Inference Example with Datasets#
This example demonstrates how to use the Python SDK to upload a dataset, submit a batch inference job, and download the results.
from import sutro as so
so.set_api_key("your_api_key") # you can skip this if you set your key via `sutro login`
# create a dataset
dataset_id = so.create_dataset("your_dataset_id")
print(f"Created dataset with ID: {dataset_id}")
# Let's upload some files to the dataset. In this case, the two files are in the same directory as this script.
# Both have the same schema, that looks like:
# {
# "id": int64,
# "prompt": string,
# }
so.upload_to_dataset(dataset_id, ["file1.parquet", "file2.parquet"])
system_prompt = "Label the following text as positive or negative."
json_schema = {
"type": "object",
"properties": {
"label": {"type": "string", "enum": ["positive", "negative"]}
},
"required": ["label"]
}
# submit a batch inference job
so.infer(dataset_id, column="prompt", model="llama-3.2-3b", system_prompt=system_prompt, output_schema=json_schema, job_priority=1)
You can either poll for the status of the job, or periodically check in via sutro jobs status <job_id> in the CLI.
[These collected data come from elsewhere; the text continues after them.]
import Summits.CriticalPhenomena.CardyFormulaZ2.Theorems.CardyFlipRussoVoronoiHubFromSmirnovGraphDefs

/-!
# Stub `graphCross_pivotal_recolour` of line `moebius-exact-delaunay-dilation-ward`
# (crux `VoronoiHubFromSmirnov`, stmt-CriticalPhenomena-6433, route `CardyFlipRusso`)

**Pivotality of the recolouring set** (S3b-i deterministic core; Benjamini–Schramm,
*Conformal invariance of Voronoi percolation*, Comm. Math. Phys. 197 (1998), §9, display (9.1)).
Compare, for the SAME nuclei `c = (black, white)`, the Euclidean graph crossing event `graphCross`
and the pulled-back one `hGraphCross`.  Let `Z` be a set of configuration-coordinate positions such
that every pair of black nuclei, physically inside `K` and BOTH outside `Z`, has the same adjacency
in the two senses.  If `c ∈ graphCross` but `c ∉ hGraphCross`, then `Z` is pivotal for the
Euclidean event:

* recolouring every nucleus in `Z` black, `c⁺ = (c.1 ∪ c.2|Z, c.2|Zᶜ)`, keeps the crossing: the
  black chain of `c` is a chain of `c⁺.1 ⊇ c.1` and the set of ALL sites is unchanged
  (`pr_sites_black`), so the adjacency clause is literally the same;
* recolouring every nucleus in `Z` white, `c⁻ = (c.1|Zᶜ, c.2 ∪ c.1|Z)`, kills it: the set of all
  sites is again unchanged (`pr_sites_white`); a black chain of `c⁻` consists of nuclei of `c.1`
  outside `Z`, physically in `K`, so by the hypothesis its consecutive pairs are `h`-adjacent and the
  same chain would witness `c ∈ hGraphCross`.

Pure logic and set algebra on the carriers (`PointConfig.carrier_union`,
`PointConfig.carrier_restrict`); no new definitions.
-/

noncomputable section

namespace Summit.CriticalPhenomena.CardyFormulaZ2.Cruxes.VoronoiHubFromSmirnov.MoebiusExactDelaunayDilationWard

open Set Literature.Analysis.FunctionSpaces Literature.Probability.RandomPlanarGeometry
open Literature.Probability.LatticeModels (IsDelaunayPair)

/-- Recolouring the nuclei in `Z` black does not change the set of all sites:
`(c.1 ∪ c.2|Z) ∪ c.2|Zᶜ = c.1 ∪ c.2` as sets. -/
theorem pr_sites_black (Z : Set ℂ) (c : PointConfig ℂ × PointConfig ℂ) :
    ((c.1 ∪ PointConfig.restrict Z c.2 : PointConfig ℂ) : Set ℂ) ∪
        ((PointConfig.restrict Zᶜ c.2 : PointConfig ℂ) : Set ℂ) =
      (c.1 : Set ℂ) ∪ (c.2 : Set ℂ) := by
  ext x
  simp only [PointConfig.coe_eq_carrier, PointConfig.carrier_union, PointConfig.carrier_restrict,
    Set.mem_union, Set.mem_inter_iff, Set.mem_compl_iff]
  tauto

/-- Recolouring the nuclei in `Z` white does not change the set of all sites:
`c.1|Zᶜ ∪ (c.2 ∪ c.1|Z) = c.1 ∪ c.2` as sets. -/
theorem pr_sites_white (Z : Set ℂ) (c : PointConfig ℂ × PointConfig ℂ) :
    ((PointConfig.restrict Zᶜ c.1 : PointConfig ℂ) : Set ℂ) ∪
        ((c.2 ∪ PointConfig.restrict Z c.1 : PointConfig ℂ) : Set ℂ) =
      (c.1 : Set ℂ) ∪ (c.2 : Set ℂ) := by
  ext x
  simp only [PointConfig.coe_eq_carrier, PointConfig.carrier_union, PointConfig.carrier_restrict,
    Set.mem_union, Set.mem_inter_iff, Set.mem_compl_iff]
  tauto

/-- A nucleus of the restricted configuration `c|s` is a nucleus of `c` lying in `s`. -/
theorem pr_mem_restrict {s : Set ℂ} {c : PointConfig ℂ} {x : ℂ} (hx : x ∈ PointConfig.restrict s c) :
    x ∈ c ∧ x ∈ s :=
  hx

/-- **Pivotality of the recolouring set** (Benjamini–Schramm 1998, §9 (9.1), deterministic core of
S3b-i): if the Euclidean and the pulled-back graph crossing events disagree in the direction
`c ∈ graphCross`, `c ∉ hGraphCross`, and every pair of black nuclei physically in `K` with both
endpoints outside `Z` has agreeing adjacency in the two senses, then recolouring all nuclei in `Z`
black keeps the Euclidean graph crossing while recolouring them white destroys it. -/
theorem graphCross_pivotal_recolour : ∀ (K A₀ A₂ : Set ℂ) (h : ℂ → ℂ) (V Z : Set ℂ) (δ : ℝ) (c : Literature.Analysis.FunctionSpaces.PointConfig ℂ × Literature.Analysis.FunctionSpaces.PointConfig ℂ), (∀ p ∈ (c.1 : Set ℂ), ∀ q ∈ (c.1 : Set ℂ), (δ : ℂ) * p ∈ K → (δ : ℂ) * q ∈ K → p ∉ Z → q ∉ Z → (Literature.Probability.LatticeModels.IsDelaunayPair ((c.1 : Set ℂ) ∪ (c.2 : Set ℂ)) p q ↔ Literature.Probability.LatticeModels.IsDelaunayPair (transportSet h V δ c.1 ∪ transportSet h V δ c.2) (transportMap h δ p) (transportMap h δ q))) → c ∈ graphCross K A₀ A₂ δ → c ∉ hGraphCross K A₀ A₂ h V δ → (c.1 ∪ Literature.Analysis.FunctionSpaces.PointConfig.restrict Z c.2, Literature.Analysis.FunctionSpaces.PointConfig.restrict Zᶜ c.2) ∈ graphCross K A₀ A₂ δ ∧ (Literature.Analysis.FunctionSpaces.PointConfig.restrict Zᶜ c.1, c.2 ∪ Literature.Analysis.FunctionSpaces.PointConfig.restrict Z c.1) ∉ graphCross K A₀ A₂ δ := by
  intro K A₀ A₂ h V Z δ c hagree hc hnot
  obtain ⟨N, p, hp1, hpK, hp0, hpN, hadj⟩ := hc
  refine ⟨⟨N, p, fun i => PointConfig.mem_union.2 (Or.inl (hp1 i)), hpK, hp0, hpN, fun i => ?_⟩,
    ?_⟩
  · -- all-black recolouring: the set of all sites is unchanged
    show IsDelaunayPair (((c.1 ∪ PointConfig.restrict Z c.2 : PointConfig ℂ) : Set ℂ) ∪
      ((PointConfig.restrict Zᶜ c.2 : PointConfig ℂ) : Set ℂ)) (p i.castSucc) (p i.succ)
    rw [pr_sites_black]
    exact hadj i
  · -- all-white recolouring: a surviving black chain would be an `h`-chain of `c`
    rintro ⟨M, q, hq1, hqK, hq0, hqM, hqadj⟩
    refine hnot ⟨M, q, fun i => (pr_mem_restrict (hq1 i)).1, hqK, hq0, hqM, fun i => ?_⟩
    have hqa := pr_mem_restrict (hq1 i.castSucc)
    have hqb := pr_mem_restrict (hq1 i.succ)
    have e : IsDelaunayPair (((PointConfig.restrict Zᶜ c.1 : PointConfig ℂ) : Set ℂ) ∪
        ((c.2 ∪ PointConfig.restrict Z c.1 : PointConfig ℂ) : Set ℂ)) (q i.castSucc) (q i.succ) :=
      hqadj i
    rw [pr_sites_white] at e
    exact (hagree _ hqa.1 _ hqb.1 (hqK _) (hqK _) hqa.2 hqb.2).1 e

end Summit.CriticalPhenomena.CardyFormulaZ2.Cruxes.VoronoiHubFromSmirnov.MoebiusExactDelaunayDilationWard

end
Once the job is done, you can download the results:
import sutro as so
dataset_id = "your_dataset_id"
# download the results, which will be in the output_dir directory, and will be named the same as the files in the dataset.
so.download_from_dataset(dataset_id, output_path="output_dir")
# you can inspect the inference results
df = pl.read_parquet("output_dir/*.parquet")
for row in df.iter_rows(named=True):
print(f"prompt: {row['prompt']}, label: {row['inference_result']['label']}")
break